> _INFORMATION PROVIDED_:
/-- **Liehl (8)** for the pair `(𝔮, A)`: if `a - 1 ∈ 𝔮y²`, `b ∈ 𝔮`, `(a, b) = 1` then
`[b over a] = [y²b over a]`.  Proof as printed: `g = diag(y, y⁻¹)`; by (4) an ideal `I'` with
`β⁻¹gβg⁻¹ ∈ E(𝔮, A)` for `β ∈ G(I', I')`; complete `(a, b)` to `α ∈ G(𝔮, y²A)`, write `α = βε` by
(2); then `α⁻¹gαg⁻¹ ∈ E(𝔮, A)` and `gαg⁻¹` has first row `(a, y²b)`. [cite: Liehl1981SL2Orders, §3 (8)] -/
theorem sym_sq_mul_eq {𝔮 : Ideal (Localization.Away (m : ℤ))} (h𝔮 : 𝔮 ≠ ⊥) (y : Localization.Away (m : ℤ)) {a b : Localization.Away (m : ℤ)}
    (ha : a - 1 ∈ 𝔮 * Ideal.span {y * y}) (hb : b ∈ 𝔮) (hab : IsCoprime a b) :
    sym 𝔮 a (y * y * b) = sym 𝔮 a b := by
  have hm0 : m ≠ 0 := by omega
  haveI := SL2Rel.isDomain_away hm0
  haveI := SL2Rel.isDedekindDomain_away hm0
  by_cases hy0 : y = 0
  · have ha1 : a = 1 := by
      rw [hy0, mul_zero, Ideal.span_singleton_zero, Ideal.mul_bot, Ideal.mem_bot, sub_eq_zero] at ha
      exact ha
    rw [ha1, hy0, zero_mul, zero_mul, sym_one_zero, sym_one_left hb]
  set f := algebraMap (Localization.Away (m : ℤ)) (FractionRing (Localization.Away (m : ℤ))) with hf
  have hinj := map_injective f (IsFractionRing.injective (Localization.Away (m : ℤ)) (FractionRing (Localization.Away (m : ℤ))))
  have hy : f y ≠ 0 := fun h ↦ hy0 (IsFractionRing.injective (Localization.Away (m : ℤ)) (FractionRing (Localization.Away (m : ℤ))) (by rw [h, map_zero]))
  set g : SL(2, (FractionRing (Localization.Away (m : ℤ)))) := diagHom (Units.mk0 _ hy) with hg
  have ha𝔮 : a - 1 ∈ 𝔮 := Ideal.mul_le_right ha
  -- complete `(a, b)` to `α ∈ G(𝔮, y²A)`
  obtain ⟨α, hα, h0, h1⟩ := exists_relG_of_row ha hb hab
  set I : Ideal (Localization.Away (m : ℤ)) := 𝔮 * Ideal.span {y * y} with hI
  have hI0 : I ≠ ⊥ :=
    mul_ne_zero h𝔮 (by rw [Ne, Ideal.zero_eq_bot, Ideal.span_singleton_eq_bot]; exact mul_ne_zero hy0 hy0)
  -- (4) for `g` and `I`; (2): `β = αε ∈ G(I', I')`
  obtain ⟨I', hI', hI'I, h4⟩ := exists_forall_relG_conj_mem hm g hI0
  obtain ⟨ε, hε, hβ⟩ := exists_mul_relE_mem_relG hI' (hI'I.trans Ideal.mul_le_right) hα
  -- `α⁻¹ g α g⁻¹ ∈ E(𝔮, A)` (inside `SL₂(F)`)
  set H := (relE 𝔮 ⊤).map (SpecialLinearGroup.map f) with hH
  have hEI : relE I I ≤ relE 𝔮 ⊤ := relE_mono Ideal.mul_le_right le_top
  have hmem : (SpecialLinearGroup.map f α)⁻¹ * g * SpecialLinearGroup.map f α * g⁻¹ ∈ H := by
    obtain ⟨M₁, hM₁, hM₁eq⟩ := exists_relE_map_eq_diag_conj hy (inv_mem hε)
    rw [← hg] at hM₁eq
    have e : (SpecialLinearGroup.map f α)⁻¹ * g * SpecialLinearGroup.map f α * g⁻¹ =
        SpecialLinearGroup.map f ε *
          ((SpecialLinearGroup.map f (α * ε))⁻¹ * g * SpecialLinearGroup.map f (α * ε) * g⁻¹) *
          (g * SpecialLinearGroup.map f ε⁻¹ * g⁻¹) := by
      rw [map_mul, map_inv]; group
    rw [e, ← hM₁eq]
    refine mul_mem (mul_mem (Subgroup.mem_map_of_mem _ (relE_mono le_rfl le_top hε)) ?_)
      (Subgroup.mem_map_of_mem _ hM₁)
    exact Subgroup.map_mono hEI (h4 _ hβ)
  obtain ⟨M₀, hM₀, hM₀eq⟩ := Subgroup.mem_map.1 hmem
  -- `g α g⁻¹` is the integral matrix `α' = (a, y²b; c/y², d)`
  obtain ⟨c', hc'⟩ := Ideal.mem_span_singleton'.1 hα.2.1
  have hdet : a * α 1 1 - y * y * b * c' = 1 := by
    have := det_two α
    rw [h0, h1, ← hc'] at this
    linear_combination this
  set α' : SL(2, Localization.Away (m : ℤ)) := ⟨!![a, y * y * b; c', α 1 1], by rw [Matrix.det_fin_two_of]; exact hdet⟩
    with hα'
  have hα'G : α' ∈ relG 𝔮 ⊤ := by
    refine ⟨𝔮.mul_mem_left _ hb, Submodule.mem_top, by rw [Ideal.mul_top]; exact ha𝔮, ?_⟩
    rw [Ideal.mul_top]
    exact Ideal.mul_le_right (hα.2.2.2 : α 1 1 - 1 ∈ 𝔮 * Ideal.span {y * y})
  have hgα : SpecialLinearGroup.map f α' = g * SpecialLinearGroup.map f α * g⁻¹ := by
    obtain ⟨k00, k01, k10, k11⟩ := diagHom_conj_apply (Units.mk0 _ hy) (SpecialLinearGroup.map f α)
    rw [← hg] at k00 k01 k10 k11
    ext i j
    fin_cases i <;> fin_cases j <;> simp only [Fin.zero_eta, Fin.isValue, Fin.mk_one]
    · rw [k00, map_apply_two, map_apply_two, h0]; rfl
    · rw [k01, map_apply_two, map_apply_two, h1, Units.val_mk0]
      show f (y * y * b) = _
      rw [map_mul, map_mul]
    · rw [k10, map_apply_two, map_apply_two, ← hc', Units.val_inv_eq_inv_val, Units.val_mk0]
      show f c' = _
      rw [map_mul, map_mul]; field_simp
    · rw [k11, map_apply_two, map_apply_two]; rfl
  have hαM : α' = α * M₀ := by
    apply hinj
    rw [hgα, map_mul, hM₀eq]; group
  -- conclude
  have hαG : α ∈ relG 𝔮 ⊤ := relG_mono le_rfl le_top hα
  rw [sym_eq_mk ⟨α', hα'G⟩ (a := a) (b := y * y * b) rfl rfl, sym_eq_mk ⟨α, hαG⟩ h0 h1]
  have e : (⟨α', hα'G⟩ : relG 𝔮 ⊤) = ⟨α, hαG⟩ * ⟨M₀, relE_le_relG _ _ hM₀⟩ := Subtype.ext hαM
  rw [e]
  exact mk_mul_eq_of_mem_relE _ _ hM₀

/-- **Liehl (9)**: `α⁻¹ w⁻¹ α w ∈ E(I, I)` for `α ∈ G(I, I)`, `w = (0 -1; 1 0)` ("in the same
fashion" as (8): (4) for `w⁻¹`, (2), and `w⁻¹ E(I, I) w = E(I, I)`). [cite: Liehl1981SL2Orders, §3 (9)] -/
theorem weyl_commutator_mem_relE {I : Ideal (Localization.Away (m : ℤ))} (hI : I ≠ ⊥) {α : SL(2, Localization.Away (m : ℤ))}
    (hα : α ∈ relG I I) : α⁻¹ * weylElt⁻¹ * α * weylElt ∈ relE I I := by
  have hm0 : m ≠ 0 := by omega
  haveI := SL2Rel.isDomain_away hm0
  haveI := SL2Rel.isDedekindDomain_away hm0
  set f := algebraMap (Localization.Away (m : ℤ)) (FractionRing (Localization.Away (m : ℤ))) with hf
  set h : SL(2, (FractionRing (Localization.Away (m : ℤ)))) := SpecialLinearGroup.map f weylElt⁻¹ with hh
  obtain ⟨I', hI', hI'I, h4⟩ := exists_forall_relG_conj_mem hm h hI
  obtain ⟨ε, hε, hβ⟩ := exists_mul_relE_mem_relG hI' hI'I hα
  have e : α⁻¹ * weylElt⁻¹ * α * weylElt =
      ε * ((α * ε)⁻¹ * weylElt⁻¹ * (α * ε) * weylElt) * (weylElt⁻¹ * ε⁻¹ * weylElt) := by group
  rw [e]
  refine mul_mem (mul_mem hε ?_) (weylElt_inv_conj_mem_relE (inv_mem hε))
  apply mem_relE_of_map_mem (F := FractionRing (Localization.Away (m : ℤ)))
  have := h4 _ hβ
  rw [hh, map_inv, inv_inv] at this
  simpa only [map_mul, map_inv] using this
import Summits.HubbardSuperconductivity.HubbardSuperconductivity.Theorems.AnisotropyChordTransferFibre3FinXBSym

/-!
# Route `AnisotropyChord` / H0 rotor rung: FIN combined (rows `N₁` + C) certificate at `L = 16` — cell facts, part `bw`

Kernel facts `xbcCellAny 16 (49/50) 20 la lb (c, bn) = true` (via the symmetric-table evaluator `xbcCellAnyW` of `…FinXBSym`: `rw [← xbcCellAnyW_eq]; decide +kernel`, zero data) for 1 λ-cells of the per-`L` cover
(`…FinXCCover.xbcCheck`; cell design: p3 g6 (g5 generator) scratch `xbc_design.py`, mirrors `xb_mirror.py`/`xc_mirror.py`); assembled in `…FinXBCSixteen`.
Prover seat `hubbard-h0-rotor-p3` g5; helper for piece A = stmt-HubbardSuperconductivity-23918 of rung 19089 (`--supports`, helper class).
WHAT THIS IS NOT: nothing here proves superconductivity in the Hubbard model (rotor TARGET as worded stays FALSE, g15 verdict); kernel facts for the FIN certificate of two hypotheses (rows `N₁`, C) of ONE conditional reduction.  Tree imports only; no sorry, no new axioms.
-/

set_option linter.dupNamespace false

namespace Summit.HubbardSuperconductivity.HubbardSuperconductivity.Theorems.AnisotropyChord.Transfer.Fibre3

namespace FinXB

set_option maxHeartbeats 4000000 in
/-- kernel fact: cell 88 at `L = 16` (certified, c = (11/20 : ℚ), b = 14/20). [folklore] -/
theorem xbc16_88 : xbcCellAny 16 (49/50 : ℚ) 20 1897992731384614 1945442549669230 ((11/20 : ℚ), (14 : ℕ)) = true := by
  rw [← xbcCellAnyW_eq]
  decide +kernel

end FinXB

end Summit.HubbardSuperconductivity.HubbardSuperconductivity.Theorems.AnisotropyChord.Transfer.Fibre3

> _WHAT TO PRODUCE_:
Transcribe word for word the lines from the one holding "g5; helper for" to the last line of the listing above, inclusive.

> _TASK RESPONSE_:
Prover seat `hubbard-h0-rotor-p3` g5; helper for piece A = stmt-HubbardSuperconductivity-23918 of rung 19089 (`--supports`, helper class).
WHAT THIS IS NOT: nothing here proves superconductivity in the Hubbard model (rotor TARGET as worded stays FALSE, g15 verdict); kernel facts for the FIN certificate of two hypotheses (rows `N₁`, C) of ONE conditional reduction.  Tree imports only; no sorry, no new axioms.
-/

set_option linter.dupNamespace false

namespace Summit.HubbardSuperconductivity.HubbardSuperconductivity.Theorems.AnisotropyChord.Transfer.Fibre3

namespace FinXB

set_option maxHeartbeats 4000000 in
/-- kernel fact: cell 88 at `L = 16` (certified, c = (11/20 : ℚ), b = 14/20). [folklore] -/
theorem xbc16_88 : xbcCellAny 16 (49/50 : ℚ) 20 1897992731384614 1945442549669230 ((11/20 : ℚ), (14 : ℕ)) = true := by
  rw [← xbcCellAnyW_eq]
  decide +kernel

end FinXB

end Summit.HubbardSuperconductivity.HubbardSuperconductivity.Theorems.AnisotropyChord.Transfer.Fibre3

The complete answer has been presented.